В обращении была одна фраза, говорившая о том, что военный переворот провела горстка авантюристов. Ладживерт возразил против этого. Предложенные вместо этого более емкие определения были встречены с сомнением, потому что могли создать у европейцев впечатление, что военный переворот был проведен во всей Турции. Таким образом, согласились на фразу «локальный переворот, поддержанный Анкарой». Коротко сказали и о курдах, которых в ночь переворота по одному забрали из домов и убили, и об издевательствах и пытках, которым подверглись студенты училища имамов-хатибов. Выражение «тотальная атака на народ» приняло форму «наступление на народ, его моральные устои и его веру». Поправки, сделанные в последнем предложении, призывали уже не только европейское общественное мнение, но и весь мир выразить свой протест Турецкой Республике. Тургут-бей, читая про себя эту фразу, почувствовал, что Ладживерт, с которым он на какой-то миг столкнулся взглядом, счастлив. Он пожалел, что находится здесь.
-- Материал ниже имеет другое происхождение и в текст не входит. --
import Mathlib
import HarnessLib
import Literature.NumberTheory.LFunctions.ZetaScrew
import Literature.NumberTheory.LFunctions.ZetaScrewThm41Proofs
import Summits.RiemannHypothesis.RiemannHypothesis.Theorems.IntegerScrewHingeCarrier
import Summits.RiemannHypothesis.RiemannHypothesis.Theorems.IntegerScrewHingeCovariance

/-!
# Route `IntegerScrew` — `Ψ` is Lipschitz away from `0`, and FAR increment brackets are `O(1/M)`
# (PIVOT-LAW §15.13/§15.14, kernel road (3): the cross terms of the joint arithmetic floor; RH-FREE)

For two increments `I_a`, `I_b` of Kreĭn's screw line with labels `a > b` at a FIXED RATIO
(`a/M → α`, `b/M → β`, `0 < β < α`) the Gram bracket
`B(a,b) = Ψ(log(a/(b−1))) + Ψ(log((a−1)/b)) − Ψ(log(a/b)) − Ψ(log((a−1)/(b−1)))`
is a second difference of `Ψ` over a lag cell of sides `log(a/(a−1)) ≍ 1/M` and `log(b/(b−1))` near the
lag `ℓ = log(α/β) > 0`, where `Ψ` is Lipschitz; hence `M·B(a,b) = O(1)`:

* `hasDerivWithinAt_zetaScrew_Ici_of_pos` — at every `t > 0`, `Ψ` has the right derivative
  `Ψ₁(t) − Σ_{n ≤ e^t} Λ(n)/√n` (gaps: `IntegerScrewHingeCarrier.hasDerivAt_zetaScrew_of_mem_Ioo`; nodes:
  `hasDerivWithinAt_zetaScrew_Ici`);
* **`exists_lipschitz_zetaScrew`** — on every `[a, b] ⊂ (0, ∞)`, `|Ψ(y) − Ψ(x)| ≤ K·|y − x|`
  (`K = sup|Ψ₁| + Σ_{n ≤ e^b} Λ(n)/√n`, by the one-sided mean value inequality);
* `abs_fourPoint_le` — `|Ψ(P₁) + Ψ(P₂) − Ψ(P₃) − Ψ(P₄)| ≤ K(|P₁ − P₄| + |P₃ − P₂|)` on `[a,b]`;
* **`eventually_abs_mul_farBracket_le`** — if `a_M/M → α`, `b_M/M → β`, `0 < β < α`, then for some `C`,
  eventually `|M·B(a_M, b_M)| ≤ C`.

The instances (neighbour `M − k` vs. hinge carrier `⌈M/n⌉`; two carriers `⌈M/n⌉`, `⌈M/n'⌉`) are the
bounded cross terms of `IntegerScrewArithmeticFloor`.  Elementary real analysis on the explicit `Ψ`;
nothing here bears on the truth of RH. [Suzuki2023, (1.1)]
-/

noncomputable section

-- D-0017: `Summit.<S>.<S>.…` is the designed namespace of a single-problem summit.
set_option linter.dupNamespace false

namespace Summit.RiemannHypothesis.RiemannHypothesis.Theorems.IntegerScrew

open Literature.NumberTheory.LFunctions Literature.NumberTheory.LFunctions.Suzuki2023Thm41
open Filter Set Finset
open scoped Topology

/-! ### The right derivative of `Ψ` at every `t > 0` -/

/-- At every `t > 0`, `Ψ` restricted to `[t, ∞)` is differentiable at `t` with derivative
`Ψ₁(t) − Σ_{n ≤ ⌊e^t⌋} Λ(n)/√n` (in a gap this is the two-sided derivative; at a node `t = log q` it is
the right derivative). [folklore] -/
theorem hasDerivWithinAt_zetaScrew_Ici_of_pos {t : ℝ} (ht : 0 < t) :
    HasDerivWithinAt zetaScrew
      (wallPsi₁ t - ∑ n ∈ Icc 1 ⌊Real.exp t⌋₊, ArithmeticFunction.vonMangoldt n / Real.sqrt n)
      (Ici t) t := by
  set N := ⌊Real.exp t⌋₊ with hN
  have hexp1 : 1 ≤ Real.exp t := by
    have := Real.add_one_le_exp t; linarith
  have hN1 : 1 ≤ N := by
    rw [hN]; exact Nat.le_floor (by exact_mod_cast hexp1)
  have hN0 : (0 : ℝ) < N := by exact_mod_cast hN1
  have hlogN : Real.log N ≤ t := by
    rw [← Real.log_exp t]
    exact Real.log_le_log hN0 (Nat.floor_le (by positivity))
  have hlt : t < Real.log (N + 1) := by
    rw [← Real.log_exp t]
    refine Real.log_lt_log (Real.exp_pos t) ?_
    have := Nat.lt_floor_add_one (Real.exp t)
    rw [hN]; exact_mod_cast this
  rcases eq_or_lt_of_le hlogN with heq | hgt
  · -- node: t = log N, N ≥ 2
    have hN2 : 2 ≤ N := by
      by_contra h
      have h1 : N = 1 := by omega
      rw [h1, Nat.cast_one, Real.log_one] at heq
      linarith
    rw [← heq]
    exact hasDerivWithinAt_zetaScrew_Ici hN2
  · exact (hasDerivAt_zetaScrew_of_mem_Ioo hN1 hgt hlt).hasDerivWithinAt

/-! ### `Ψ` is Lipschitz on compact subintervals of `(0, ∞)` -/

/-- **`Ψ` is Lipschitz away from `0`.**  For `0 < a ≤ b` there is `K ≥ 0` with
`|Ψ(y) − Ψ(x)| ≤ K·|y − x|` for all `x, y ∈ [a, b]` (one-sided mean value inequality with the right
derivative `Ψ₁ − Σ_{n ≤ e^t}Λ(n)/√n`, bounded on `[a,b]` by `sup|Ψ₁| + Σ_{n ≤ e^b}Λ(n)/√n`). [folklore] -/
theorem exists_lipschitz_zetaScrew {a b : ℝ} (ha : 0 < a) (hab : a ≤ b) :
    ∃ K : ℝ, 0 ≤ K ∧ ∀ x ∈ Icc a b, ∀ y ∈ Icc a b,
      |zetaScrew y - zetaScrew x| ≤ K * |y - x| := by
  have hsub : Icc a b ⊆ Ioi 0 := fun x hx => lt_of_lt_of_le ha hx.1
  obtain ⟨K₁, hK₁⟩ := isCompact_Icc.exists_bound_of_continuousOn
    (continuousOn_wallPsi₁_Ioi.mono hsub)
  set S : ℝ := ∑ n ∈ Icc 1 ⌊Real.exp b⌋₊, ArithmeticFunction.vonMangoldt n / Real.sqrt n with hS
  have hterm : ∀ n : ℕ, 0 ≤ ArithmeticFunction.vonMangoldt n / Real.sqrt n := fun n =>
    div_nonneg ArithmeticFunction.vonMangoldt_nonneg (Real.sqrt_nonneg _)
  have hS0 : 0 ≤ S := Finset.sum_nonneg fun n _ => hterm n
  have hK₁0 : 0 ≤ K₁ := (norm_nonneg _).trans (hK₁ a (left_mem_Icc.2 hab))
  refine ⟨K₁ + S, by positivity, ?_⟩
  -- the derivative bound on [a, b]
  have hbound : ∀ z ∈ Icc a b,
      ‖wallPsi₁ z - ∑ n ∈ Icc 1 ⌊Real.exp z⌋₊, ArithmeticFunction.vonMangoldt n / Real.sqrt n‖
        ≤ K₁ + S := by
    intro z hz
    refine (norm_sub_le _ _).trans (add_le_add (hK₁ z hz) ?_)
    rw [Real.norm_eq_abs, abs_of_nonneg (Finset.sum_nonneg fun n _ => hterm n)]
    refine Finset.sum_le_sum_of_subset_of_nonneg (Finset.Icc_subset_Icc_right
      (Nat.floor_le_floor (Real.exp_le_exp.2 hz.2))) fun n _ _ => hterm n
  -- ordered version
  have hord : ∀ x ∈ Icc a b, ∀ y ∈ Icc a b, x ≤ y →
      |zetaScrew y - zetaScrew x| ≤ (K₁ + S) * (y - x) := by
    intro x hx y hy hxy
    have h := norm_image_sub_le_of_norm_deriv_right_le_segment (f := zetaScrew)
      (f' := fun t => wallPsi₁ t - ∑ n ∈ Icc 1 ⌊Real.exp t⌋₊,
        ArithmeticFunction.vonMangoldt n / Real.sqrt n) (a := x) (b := y) (C := K₁ + S)
      continuous_zetaScrew.continuousOn
      (fun z hz => hasDerivWithinAt_zetaScrew_Ici_of_pos (lt_of_lt_of_le ha (hx.1.trans hz.1)))
      (fun z hz => hbound z ⟨hx.1.trans hz.1, hz.2.le.trans hy.2⟩) y ⟨hxy, le_rfl⟩
    rwa [Real.norm_eq_abs] at h
  intro x hx y hy
  rcases le_total x y with hxy | hyx
  · rw [abs_of_nonneg (sub_nonneg.2 hxy)]
    exact hord x hx y hy hxy
  · rw [abs_sub_comm (zetaScrew y) (zetaScrew x), abs_sub_comm y x,
      abs_of_nonneg (sub_nonneg.2 hyx)]
    exact hord y hy x hx hyx

/-- The four-point (mixed second difference) bound on `[a,b]`:
`|Ψ(P₁) + Ψ(P₂) − Ψ(P₃) − Ψ(P₄)| ≤ K·(|P₁ − P₄| + |P₃ − P₂|)`. [folklore] -/
theorem abs_fourPoint_le {K a b : ℝ}
    (hK : ∀ x ∈ Icc a b, ∀ y ∈ Icc a b, |zetaScrew y - zetaScrew x| ≤ K * |y - x|)
    {P₁ P₂ P₃ P₄ : ℝ} (h₁ : P₁ ∈ Icc a b) (h₂ : P₂ ∈ Icc a b) (h₃ : P₃ ∈ Icc a b)
    (h₄ : P₄ ∈ Icc a b) :
    |zetaScrew P₁ + zetaScrew P₂ - zetaScrew P₃ - zetaScrew P₄|
      ≤ K * (|P₁ - P₄| + |P₃ - P₂|) := by
  have e : zetaScrew P₁ + zetaScrew P₂ - zetaScrew P₃ - zetaScrew P₄
      = (zetaScrew P₁ - zetaScrew P₄) - (zetaScrew P₃ - zetaScrew P₂) := by ring
  rw [e, mul_add]
  exact (abs_sub _ _).trans (add_le_add (hK P₄ h₄ P₁ h₁) (hK P₂ h₂ P₃ h₃))

/-! ### Far brackets are `O(1/M)` -/

/-- Eventually (in `M : ℕ`) the real cast exceeds any given real. [folklore] -/
private theorem eventually_natCast_gt'' (c : ℝ) : ∀ᶠ M : ℕ in atTop, c < (M : ℝ) :=
  tendsto_natCast_atTop_atTop.eventually (eventually_gt_atTop c)

/-- **FAR BRACKETS ARE `O(1/M)`.**  Let `a, b : ℕ → ℕ` with `a_M/M → α`, `b_M/M → β`, `0 < β < α`.  Then
for some constant `C`, eventually in `M`:
`|M·(Ψ(log(a/(b−1))) + Ψ(log((a−1)/b)) − Ψ(log(a/b)) − Ψ(log((a−1)/(b−1))))| ≤ C`
(`a = a_M`, `b = b_M`) — i.e. `M·Cov(I_{a_M}, I_{b_M}) = O(1)`: the bracket is a second difference of
`Ψ` with sides `log(a/(a−1)) ≤ 1/(a−1)` and `log(b/(b−1))` inside `[ℓ/2, 2ℓ]`, `ℓ = log(α/β) > 0`,
where `Ψ` is Lipschitz. [folklore] -/
theorem eventually_abs_mul_farBracket_le (a b : ℕ → ℕ) {α β : ℝ} (hβ : 0 < β) (hαβ : β < α)
    (ha : Tendsto (fun M : ℕ => (a M : ℝ) / M) atTop (𝓝 α))
    (hb : Tendsto (fun M : ℕ => (b M : ℝ) / M) atTop (𝓝 β)) :
    ∃ C : ℝ, ∀ᶠ M : ℕ in atTop,
      |(M : ℝ) * (zetaScrew (Real.log ((a M : ℝ) / ((b M : ℝ) - 1)))
        + zetaScrew (Real.log (((a M : ℝ) - 1) / (b M : ℝ)))
        - zetaScrew (Real.log ((a M : ℝ) / (b M : ℝ)))
        - zetaScrew (Real.log (((a M : ℝ) - 1) / ((b M : ℝ) - 1))))| ≤ C := by
  have hα : 0 < α := hβ.trans hαβ
  set ℓ : ℝ := Real.log (α / β) with hℓ
  have hℓ0 : 0 < ℓ := Real.log_pos (by rw [lt_div_iff₀ hβ, one_mul]; exact hαβ)
  obtain ⟨K, hK0, hK⟩ := exists_lipschitz_zetaScrew (a := ℓ / 2) (b := 2 * ℓ) (by linarith)
    (by linarith)
  -- 1/M → 0, hence (a−1)/M → α and (b−1)/M → β
  have hinv : Tendsto (fun M : ℕ => (1 : ℝ) / M) atTop (𝓝 0) :=
    tendsto_const_nhds.div_atTop tendsto_natCast_atTop_atTop
  have ha' : Tendsto (fun M : ℕ => ((a M : ℝ) - 1) / M) atTop (𝓝 α) := by
    have := ha.sub hinv
    rw [sub_zero] at this
    exact this.congr fun M => by ring
  have hb' : Tendsto (fun M : ℕ => ((b M : ℝ) - 1) / M) atTop (𝓝 β) := by
    have := hb.sub hinv
    rw [sub_zero] at this
    exact this.congr fun M => by ring
  -- the casts tend to +∞; eventually a, b ≥ 2
  have haT : Tendsto (fun M : ℕ => (a M : ℝ)) atTop atTop := by
    refine (ha.pos_mul_atTop hα tendsto_natCast_atTop_atTop).congr' ?_
    filter_upwards [eventually_natCast_gt'' 0] with M hM
    field_simp
  have hbT : Tendsto (fun M : ℕ => (b M : ℝ)) atTop atTop := by
    refine (hb.pos_mul_atTop hβ tendsto_natCast_atTop_atTop).congr' ?_
    filter_upwards [eventually_natCast_gt'' 0] with M hM
    field_simp
  have ha2 : ∀ᶠ M : ℕ in atTop, (2 : ℝ) ≤ a M := haT.eventually (eventually_ge_atTop 2)
  have hb2 : ∀ᶠ M : ℕ in atTop, (2 : ℝ) ≤ b M := hbT.eventually (eventually_ge_atTop 2)
  -- the four lags tend to ℓ: log(u/v) with u/M → α, v/M → β
  have hlag : ∀ (u v : ℕ → ℝ), Tendsto (fun M : ℕ => u M / M) atTop (𝓝 α) →
      Tendsto (fun M : ℕ => v M / M) atTop (𝓝 β) →
      (∀ᶠ M : ℕ in atTop, 0 < v M) →
      Tendsto (fun M : ℕ => Real.log (u M / v M)) atTop (𝓝 ℓ) := by
    intro u v hu hv hv0
    have hq : Tendsto (fun M : ℕ => (u M / M) / (v M / M)) atTop (𝓝 (α / β)) := hu.div hv hβ.ne'
    have hq' : Tendsto (fun M : ℕ => u M / v M) atTop (𝓝 (α / β)) := by
      refine hq.congr' ?_
      filter_upwards [eventually_natCast_gt'' 0, hv0] with M hM hvM
      field_simp
    exact (Real.continuousAt_log (by positivity : α / β ≠ 0)).tendsto.comp hq'
  have hmemI : Icc (ℓ / 2) (2 * ℓ) ∈ 𝓝 ℓ := Icc_mem_nhds (by linarith) (by linarith)
  have hb0 : ∀ᶠ M : ℕ in atTop, (0 : ℝ) < b M := by
    filter_upwards [hb2] with M hM; linarith
  have hb10 : ∀ᶠ M : ℕ in atTop, (0 : ℝ) < (b M : ℝ) - 1 := by
    filter_upwards [hb2] with M hM; linarith
  have hP1 := (hlag (fun M => (a M : ℝ)) (fun M => (b M : ℝ) - 1) ha hb' hb10).eventually hmemI
  have hP2 := (hlag (fun M => (a M : ℝ) - 1) (fun M => (b M : ℝ)) ha' hb hb0).eventually hmemI
  have hP3 := (hlag (fun M => (a M : ℝ)) (fun M => (b M : ℝ)) ha hb hb0).eventually hmemI
  have hP4 := (hlag (fun M => (a M : ℝ) - 1) (fun M => (b M : ℝ) - 1) ha' hb' hb10).eventually hmemI
  -- M/(a − 1) → 1/α, hence eventually ≤ 2/α
  have hMa : Tendsto (fun M : ℕ => (M : ℝ) / ((a M : ℝ) - 1)) atTop (𝓝 (1 / α)) := by
    have h := ha'.inv₀ hα.ne'
    refine (h.congr' ?_).trans (by rw [one_div])
    filter_upwards [eventually_natCast_gt'' 0] with M hM
    rw [inv_div]
  have hMa2 : ∀ᶠ M : ℕ in atTop, (M : ℝ) / ((a M : ℝ) - 1) ≤ 2 / α :=
    hMa.eventually (Iic_mem_nhds (by rw [one_div, lt_div_iff₀ hα, inv_mul_cancel₀ hα.ne']; norm_num))
  refine ⟨K * (2 * (2 / α)), ?_⟩
  filter_upwards [hP1, hP2, hP3, hP4, ha2, hb2, hMa2, eventually_natCast_gt'' 0]
    with M h1 h2 h3 h4 haM hbM hMaM hM0
  have ha0 : (0 : ℝ) < a M := by linarith
  have ha1 : (0 : ℝ) < (a M : ℝ) - 1 := by linarith
  have hb0' : (0 : ℝ) < b M := by linarith
  have hb1 : (0 : ℝ) < (b M : ℝ) - 1 := by linarith
  -- the two sides of the lag cell are both log(a/(a−1))
  have hside : Real.log ((a M : ℝ) / ((b M : ℝ) - 1)) - Real.log (((a M : ℝ) - 1) / ((b M : ℝ) - 1))
      = Real.log ((a M : ℝ) / ((a M : ℝ) - 1)) := by
    rw [Real.log_div ha0.ne' hb1.ne', Real.log_div ha1.ne' hb1.ne', Real.log_div ha0.ne' ha1.ne']
    ring
  have hside' : Real.log ((a M : ℝ) / (b M : ℝ)) - Real.log (((a M : ℝ) - 1) / (b M : ℝ))
      = Real.log ((a M : ℝ) / ((a M : ℝ) - 1)) := by
    rw [Real.log_div ha0.ne' hb0'.ne', Real.log_div ha1.ne' hb0'.ne', Real.log_div ha0.ne' ha1.ne']
    ring
  have hh0 : 0 ≤ Real.log ((a M : ℝ) / ((a M : ℝ) - 1)) :=
    Real.log_nonneg (by rw [le_div_iff₀ ha1]; linarith)
  have hh1 : Real.log ((a M : ℝ) / ((a M : ℝ) - 1)) ≤ 1 / ((a M : ℝ) - 1) := by
    have := Real.log_le_sub_one_of_pos (show 0 < (a M : ℝ) / ((a M : ℝ) - 1) by positivity)
    have e : (a M : ℝ) / ((a M : ℝ) - 1) - 1 = 1 / ((a M : ℝ) - 1) := by
      field_simp; ring
    linarith [e]
  have h4pt := abs_fourPoint_le hK h1 h2 h3 h4
  rw [hside, hside', abs_of_nonneg hh0] at h4pt
  rw [abs_mul, abs_of_nonneg hM0.le]
  calc (M : ℝ) * |zetaScrew (Real.log ((a M : ℝ) / ((b M : ℝ) - 1)))
        + zetaScrew (Real.log (((a M : ℝ) - 1) / (b M : ℝ)))
        - zetaScrew (Real.log ((a M : ℝ) / (b M : ℝ)))
        - zetaScrew (Real.log (((a M : ℝ) - 1) / ((b M : ℝ) - 1)))|
      ≤ (M : ℝ) * (K * (Real.log ((a M : ℝ) / ((a M : ℝ) - 1))
          + Real.log ((a M : ℝ) / ((a M : ℝ) - 1)))) :=
        mul_le_mul_of_nonneg_left h4pt hM0.le
    _ = K * (2 * ((M : ℝ) * Real.log ((a M : ℝ) / ((a M : ℝ) - 1)))) := by ring
    _ ≤ K * (2 * ((M : ℝ) * (1 / ((a M : ℝ) - 1)))) := by gcongr
    _ = K * (2 * ((M : ℝ) / ((a M : ℝ) - 1))) := by rw [mul_one_div]
    _ ≤ K * (2 * (2 / α)) := by gcongr

end Summit.RiemannHypothesis.RiemannHypothesis.Theorems.IntegerScrew

end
– Если ни у кого не осталось никаких возражений, пожалуйста, давайте сразу же подпишем, – сказал Ладживерт. – Сюда в любой момент может нагрянуть полиция.
Все начали препираться в центре комнаты, чтобы как можно скорее подписаться под обращением, в котором было трудно разобраться из-за исправлений и вставок со стрелочками, и ускользнуть. Несколько человек уже подписались и выходили, как вдруг Кадифе воскликнула:
– Подождите, мой отец хочет что-то сказать!
Это усилило переполох. Ладживерт отправил краснолицего юношу к двери и приказал стоять около выхода.
– Пусть никто не выходит, – заявил он. – Послушаем возражения Тургут-бея.
– У меня нет возражений, – сказал Тургут-бей. – Но перед тем как я подпишусь, я кое о чем попрошу этого молодого человека. – Он некоторое время размышлял. – Я прошу об этом не только его, но и всех присутствующих здесь. – Он сделал знак юноше с красным лицом, который только что с ним спорил, а сейчас придерживал дверь, чтобы никто не сбежал. – Если сейчас, сначала этот юноша, а потом все вы не ответите на мой вопрос, я не подпишу обращение. – И он повернулся к Ладживерту, чтобы посмотреть, увидел ли тот, насколько решительно он настроен.
– Пожалуйста, задавайте ваш вопрос, – сказал Ладживерт. – Если в наших силах на него ответить, мы с удовольствием это сделаем.
– Вы недавно смеялись надо мной. А сейчас скажите все: если бы в большой немецкой газете вам дали несколько строк, что каждый из вас сказал бы тогда европейцам? Сначала пусть скажет он.